The extended discussion of international opposition to the juvenile death
penalty in Justice Anthony M. Kennedy's majority opinion may also have
broader implications, legal experts said.

"All over the world, we have been condemned for this," Professor Streib
said. "We've now joined the rest of the world. Maybe the only country that
still does this now is Iran."

David I. Bruck, a capital defense lawyer and the director of the Virginia
Capital Case Clearinghouse at Washington and Lee University School of Law,
said many Americans did not realize the strength of international
sentiment on this issue.

"Had the decision gone the other way," Mr. Bruck said, "it would have been
another Abu Ghraib. The outcry around the world would have been simply
astounding."

Even beyond the debate over the juvenile death penalty, Professor Zimring
said, the embarrassment of being out of step with the rest of the world on
capital punishment generally may have played a significant role in the
majority's decision.

"The United States and Japan are in their own small suburb of the
developed world," he said, referring to the two major industrialized
nations that make routine use of the death penalty. "In the last 10 years,
the rest of the world's opposition to the death penalty has become
tremendously important to the rest of the world. Capital punishment in
Europe has become a hotter topic in Europe in 2005 than it was in 1965,
when they were busy abolishing it."

Professor Blecker said that analysis was based on faulty premises.

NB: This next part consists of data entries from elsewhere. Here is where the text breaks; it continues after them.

/-- **The derivative chain of a product of two moments is small.**  For a linear frame `(ℓ_{w_i})_{i<m}` and `j, j'`:
every `derivChain ((Σ_i ℓ_{w_i}^j)(Σ_i ℓ_{w_i}^{j'})) k` lies in `span{ℓ_{w_i}^p ℓ_{w_{i'}}^q : i, i' < m, p ≤ j, q ≤ j'}`.
[folklore] -/
theorem derivChain_momentProduct_le {m : ℕ} (w : Fin m → (Fin n × Fin n) → ℂ) (j j' : ℕ) :
    ∀ k : ℕ, derivChain ((∑ i : Fin m, lin (w i) ^ j) * ∑ i : Fin m, lin (w i) ^ j') k ≤
      Submodule.span ℂ (Set.range fun t : (Fin m × Fin m) × (Fin (j + 1) × Fin (j' + 1)) =>
        lin (w t.1.1) ^ (t.2.1 : ℕ) * lin (w t.1.2) ^ (t.2.2 : ℕ))
  | 0 => by
      rw [derivChain, Submodule.span_le, Set.singleton_subset_iff, SetLike.mem_coe, Finset.sum_mul_sum]
      refine Submodule.sum_mem _ fun i _ => Submodule.sum_mem _ fun i' _ => ?_
      exact Submodule.subset_span ⟨((i, i'), (⟨j, by omega⟩, ⟨j', by omega⟩)), rfl⟩
  | k + 1 => by
      rw [derivChain, Submodule.span_le]
      rintro _ ⟨x, p, hp, rfl⟩
      have hmap : (Submodule.span ℂ (Set.range fun t : (Fin m × Fin m) × (Fin (j + 1) × Fin (j' + 1)) =>
          lin (w t.1.1) ^ (t.2.1 : ℕ) * lin (w t.1.2) ^ (t.2.2 : ℕ))).map (pdLin x) ≤
          Submodule.span ℂ (Set.range fun t : (Fin m × Fin m) × (Fin (j + 1) × Fin (j' + 1)) =>
            lin (w t.1.1) ^ (t.2.1 : ℕ) * lin (w t.1.2) ^ (t.2.2 : ℕ)) := by
        rw [Submodule.map_span_le]
        rintro _ ⟨⟨⟨i, i'⟩, ⟨a, b⟩⟩, rfl⟩
        rw [pdLin_apply]
        simp only []
        rw [pderiv_mul, pderiv_lin_pow, pderiv_lin_pow]
        refine Submodule.add_mem _ ?_ ?_
        · rw [mul_assoc, ← smul_eq_C_mul]
          refine Submodule.smul_mem _ _ (Submodule.subset_span ⟨((i, i'), (⟨(a : ℕ) - 1, by omega⟩, b)), rfl⟩)
        · rw [mul_left_comm, ← smul_eq_C_mul]
          refine Submodule.smul_mem _ _ (Submodule.subset_span ⟨((i, i'), (a, ⟨(b : ℕ) - 1, by omega⟩)), rfl⟩)
      have := hmap (Submodule.mem_map_of_mem (derivChain_momentProduct_le w j j' k hp))
      rwa [pdLin_apply] at this

/-- Dimension bound: every derivative space of a product of two moments of a linear frame of size `m` (orders `j, j' ≤ m`)
has dimension `≤ (m+1)^4`. [folklore] -/
theorem finrank_derivChain_momentProduct_le {m : ℕ} (w : Fin m → (Fin n × Fin n) → ℂ) {j j' : ℕ}
    (hj : j ≤ m) (hj' : j' ≤ m) (k : ℕ) :
    FiniteDimensional ℂ (derivChain ((∑ i : Fin m, lin (w i) ^ j) * ∑ i : Fin m, lin (w i) ^ j') k) ∧
      Module.finrank ℂ (derivChain ((∑ i : Fin m, lin (w i) ^ j) * ∑ i : Fin m, lin (w i) ^ j') k) ≤ (m + 1) ^ 4 := by
  have hle := derivChain_momentProduct_le w j j' k
  haveI : FiniteDimensional ℂ (Submodule.span ℂ (Set.range fun t : (Fin m × Fin m) × (Fin (j + 1) × Fin (j' + 1)) =>
      lin (w t.1.1) ^ (t.2.1 : ℕ) * lin (w t.1.2) ^ (t.2.2 : ℕ))) :=
    FiniteDimensional.span_of_finite ℂ (Set.finite_range _)
  refine ⟨Submodule.finiteDimensional_of_le hle, (Submodule.finrank_mono hle).trans ?_⟩
  refine (finrank_range_le_card _).trans ?_
  simp only [Fintype.card_prod, Fintype.card_fin]
  calc m * m * ((j + 1) * (j' + 1)) ≤ (m + 1) * (m + 1) * ((m + 1) * (m + 1)) := by gcongr <;> omega
    _ = (m + 1) ^ 4 := by ring

/-- A product of two moments of a LINEAR frame is homogeneous. [folklore] -/
theorem isHomogeneous_momentProduct {m : ℕ} (w : Fin m → (Fin n × Fin n) → ℂ) (j j' : ℕ) :
    ((∑ i : Fin m, lin (w i) ^ j) * ∑ i : Fin m, lin (w i) ^ j').IsHomogeneous (j + j') := by
  refine IsHomogeneous.mul ?_ ?_
  · refine IsHomogeneous.sum _ _ _ fun i _ => ?_
    simpa using (isHomogeneous_lin (w i)).pow j
  · refine IsHomogeneous.sum _ _ _ fun i _ => ?_
    simpa using (isHomogeneous_lin (w i)).pow j'

/-- **A matrix-symmetric product of two moments of a linear frame restores, uniformly.**  For every `c` there is `K` such
that at every level `n`, for every linear frame of size `m` with `(m+1)^4 ≤ n^c + c` and `j, j' ≤ m`: if
`(Σ_i ℓ_{w_i}^j)(Σ_i ℓ_{w_i}^{j'})` is matrix-symmetric then it is `QPOrbitRestorable K n` (polynomial catalecticant rank,
`DerivativeTower.qpOrbitRestorable_of_smallDerivChain`, unconditional via `AltFix.smallModules_altSpanning`). [folklore] -/
theorem qpOrbitRestorable_momentProduct (c : ℕ) : ∃ K : ℕ, ∀ (n m : ℕ) (w : Fin m → (Fin n × Fin n) → ℂ) (j j' : ℕ),
    (m + 1) ^ 4 ≤ n ^ c + c → j ≤ m → j' ≤ m →
    (∀ σ τ : Perm (Fin n), rename (fun q : Fin n × Fin n => (σ q.1, τ q.2))
      ((∑ i : Fin m, lin (w i) ^ j) * ∑ i : Fin m, lin (w i) ^ j') =
        (∑ i : Fin m, lin (w i) ^ j) * ∑ i : Fin m, lin (w i) ^ j') →
    QPOrbitRestorable K n ((∑ i : Fin m, lin (w i) ^ j) * ∑ i : Fin m, lin (w i) ^ j') := by
  obtain ⟨k, n₀, hk⟩ := AltFix.smallModules_altSpanning c
  refine ⟨max (k + 7) (n₀.factorial + 5), fun n m w j j' hm hj hj' hsym => ?_⟩
  have hsym' : ∀ σ τ : Perm (Fin n), mact σ τ ((∑ i : Fin m, lin (w i) ^ j) * ∑ i : Fin m, lin (w i) ^ j') =
      (∑ i : Fin m, lin (w i) ^ j) * ∑ i : Fin m, lin (w i) ^ j' := by
    intro σ τ
    rw [mact_apply]
    exact hsym σ τ
  by_cases hn : n₀ ≤ n
  · refine Restorable.qpOrbitRestorable_mono (le_max_left _ _) ?_
    exact DerivativeTower.qpOrbitRestorable_of_smallDerivChain (k := k) (r := (m + 1) ^ 4) (d := j + j')
      (fun W hW hdim hst => hk n hn W hW (hdim.trans hm) fun ρ w' hw' => by
        rw [ren_eq_mact]; exact hst ρ ρ w' hw')
      (isHomogeneous_momentProduct w j j') (finrank_derivChain_momentProduct_le w hj hj') hsym'
  · refine Restorable.qpOrbitRestorable_mono ?_ (Restorable.qpOrbitRestorable_of_invariant _ fun σ => ?_)
    · have h1 : n.factorial ≤ n₀.factorial := Nat.factorial_le (by omega)
      exact (Nat.add_le_add_right h1 5).trans (le_max_right _ _)
    · rw [ren_eq_mact]
      exact hsym' σ σ

/-! ### Sign-twisted frames restore -/

/-- ★ **SIGN-TWISTED LINEAR FRAMES RESTORE (even degree, unconditionally, uniform constant).**  For every `c` there is `c'`
such that at every level `n`, for every linear frame `Λ = (ℓ_{w_i})_{i<m}` with `(m+1)^4 ≤ n^c + c`, every EVEN `d` and
every `a`: if the even moments `p_j(Λ)` (`j ≤ d` even) and the products of odd moments `p_j(Λ)·p_{j'}(Λ)` (`j, j' ≤ d` odd)
are matrix-symmetric, then `a · e_d(Λ)` is `QPOrbitRestorable c' n`.  No odd moment needs to be invariant: frames on which
`Sym_n × Sym_n` acts through a `±1`-valued character qualify. [folklore; cite: Shpilka2002, Thm 3.1] -/
theorem qpOrbitRestorable_esymm_of_evenOddMoments (c : ℕ) : ∃ c' : ℕ, ∀ (n m : ℕ)
    (w : Fin m → (Fin n × Fin n) → ℂ) (a : ℂ) (d : ℕ), (m + 1) ^ 4 ≤ n ^ c + c → Even d →
    (∀ j : ℕ, Even j → 1 ≤ j → j ≤ d → ∀ σ τ : Perm (Fin n),
      rename (fun q : Fin n × Fin n => (σ q.1, τ q.2)) (∑ i : Fin m, lin (w i) ^ j) = ∑ i : Fin m, lin (w i) ^ j) →
    (∀ j j' : ℕ, Odd j → Odd j' → j ≤ d → j' ≤ d → ∀ σ τ : Perm (Fin n),
      rename (fun q : Fin n × Fin n => (σ q.1, τ q.2))
        ((∑ i : Fin m, lin (w i) ^ j) * ∑ i : Fin m, lin (w i) ^ j') =
          (∑ i : Fin m, lin (w i) ^ j) * ∑ i : Fin m, lin (w i) ^ j') →
    QPOrbitRestorable c' n (C a * (((univ : Finset (Fin m)).val.map fun i => lin (w i)).esymm d)) := by
  obtain ⟨K₁, hK₁⟩ := qpOrbitRestorable_moment c
  obtain ⟨K₂, hK₂⟩ := qpOrbitRestorable_momentProduct c
  refine ⟨max K₁ K₂ + 3, fun n m w a d hm hd hE hP => ?_⟩
  have hm1 : m ≤ n ^ c + c := by
    calc m ≤ m + 1 := Nat.le_succ m
      _ ≤ (m + 1) ^ 4 := Nat.le_self_pow (by norm_num) _
      _ ≤ n ^ c + c := hm
  by_cases hdm : d ≤ m
  · have hT : ∀ t ∈ ({q | ∃ j : ℕ, Even j ∧ 1 ≤ j ∧ j ≤ d ∧ q = ∑ i : Fin m, lin (w i) ^ j} ∪
        {q | ∃ j j' : ℕ, Odd j ∧ Odd j' ∧ j ≤ d ∧ j' ≤ d ∧
          q = (∑ i : Fin m, lin (w i) ^ j) * ∑ i : Fin m, lin (w i) ^ j'}), QPOrbitRestorable (max K₁ K₂) n t := by
      rintro t (⟨j, hj, hj1, hjd, rfl⟩ | ⟨j, j', hj, hj', hjd, hj'd, rfl⟩)
      · refine Restorable.qpOrbitRestorable_mono (le_max_left _ _) ?_
        have h := hK₁ n m w (fun _ => 0) j hm1
        simp only [map_zero, add_zero] at h
        exact h (hE j hj hj1 hjd)
      · exact Restorable.qpOrbitRestorable_mono (le_max_right _ _)
          (hK₂ n m w j j' hm (hjd.trans hdm) (hj'd.trans hdm) (hP j j' hj hj' hjd hj'd))
    have hmem : C a * (((univ : Finset (Fin m)).val.map fun i => lin (w i)).esymm d) ∈ Algebra.adjoin ℂ
        ({q | ∃ j : ℕ, Even j ∧ 1 ≤ j ∧ j ≤ d ∧ q = ∑ i : Fin m, lin (w i) ^ j} ∪
          {q | ∃ j j' : ℕ, Odd j ∧ Odd j' ∧ j ≤ d ∧ j' ≤ d ∧
            q = (∑ i : Fin m, lin (w i) ^ j) * ∑ i : Fin m, lin (w i) ^ j'}) :=
      Subalgebra.mul_mem _ (Subalgebra.algebraMap_mem _ _) (esymm_frame_mem_adjoin_evenOdd (fun i => lin (w i)) hd)
    exact RowColumnRestorable.qpOrbitRestorable_of_mem_adjoin hT hmem
  · have h0 : (((univ : Finset (Fin m)).val.map fun i => lin (w i)).esymm d) = 0 := by
      rw [Multiset.esymm, Multiset.powersetCard_eq_empty d
        (by rw [Multiset.card_map, Finset.card_val, Finset.card_univ, Fintype.card_fin]; omega)]
      simp
    rw [h0, mul_zero]
    exact RowColumnRestorable.qpOrbitRestorable_of_mem_adjoin (c := max K₁ K₂) (n := n)
      (T := (∅ : Set (MvPolynomial (Fin n × Fin n) ℂ))) (fun t ht => absurd ht (Set.notMem_empty t))
      (p := 0) (Subalgebra.zero_mem _)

"The problem is that when you look at the opposition of other nations," he
said, "they're looking at governments and not people. Every European
government which abolished the death penalty did it in the face of
overwhelming political support."

In each of the last 2 years, juries imposed only two death sentences on
juvenile offenders.

Yesterday's decision is consistent with those trends, said Joshua K.
Marquis, a co-chairman of the capital litigation committee of the National
District Attorneys Association.

"It's not a harbinger of the end of the death penalty," Mr. Marquis said,
"but simply an indication that the Supreme Court is becoming more
discriminating, as are prosecutors and juries."

(source for both: New York Times)

*******************

Justice for Juveniles


With its declaration yesterday that the Eighth Amendment's ban on cruel
and unusual punishment prohibits executing people for crimes they
committed before the age of 18, the Supreme Court recognized the need to
end an egregious practice that has resulted in the nation's moral
isolation.

The 5-to-4 decision, which will free 72 people from death row in 12
states, was a major turnaround for a court that just 16 years ago found no
reason to outlaw the execution of those who commit a capital crime at the
age of 16 or 17.

Switching sides from his 1989 vote to write yesterday's majority opinion,
Justice Anthony Kennedy cited "evolving standards of decency," long the
touchstone of the court's rulings related to the Eighth Amendment." He
said that some 30 states had rejected the death penalty for youthful
offenders, and that "the United States now stands alone in a world that
has turned its face against the juvenile death penalty."

The decision, which was joined by Justices John Paul Stevens, David
Souter, Ruth Bader Ginsburg and Stephen Breyer, cited the embarrassing
fact that since 1990, only 7 countries other than the United States had
executed people for crimes they committed as juveniles, and even those
seven - Iran, Pakistan, Saudi Arabia, Yemen, Nigeria, China and the
Democratic Republic of Congo - now disavowed the practice. While
acknowledging the reprehensible nature of many violent crimes committed by
juveniles, the majority also cited compelling studies supporting the
conclusion that adolescents lack the requisite maturity and mental
capacity to justify executing them.

It is disappointing that Justice Sandra Day O'Connor, who supported the
court's 2002 decision ending the execution of mentally retarded people on
similar grounds, declined to join yesterday's majority. Nevertheless, it
seems inevitable that one day Americans will look back on this latest
narrowing of the categories of people eligible for execution as another
intermediate step toward the court's entire rejection of the death
penalty. At least that remains our fervent hope.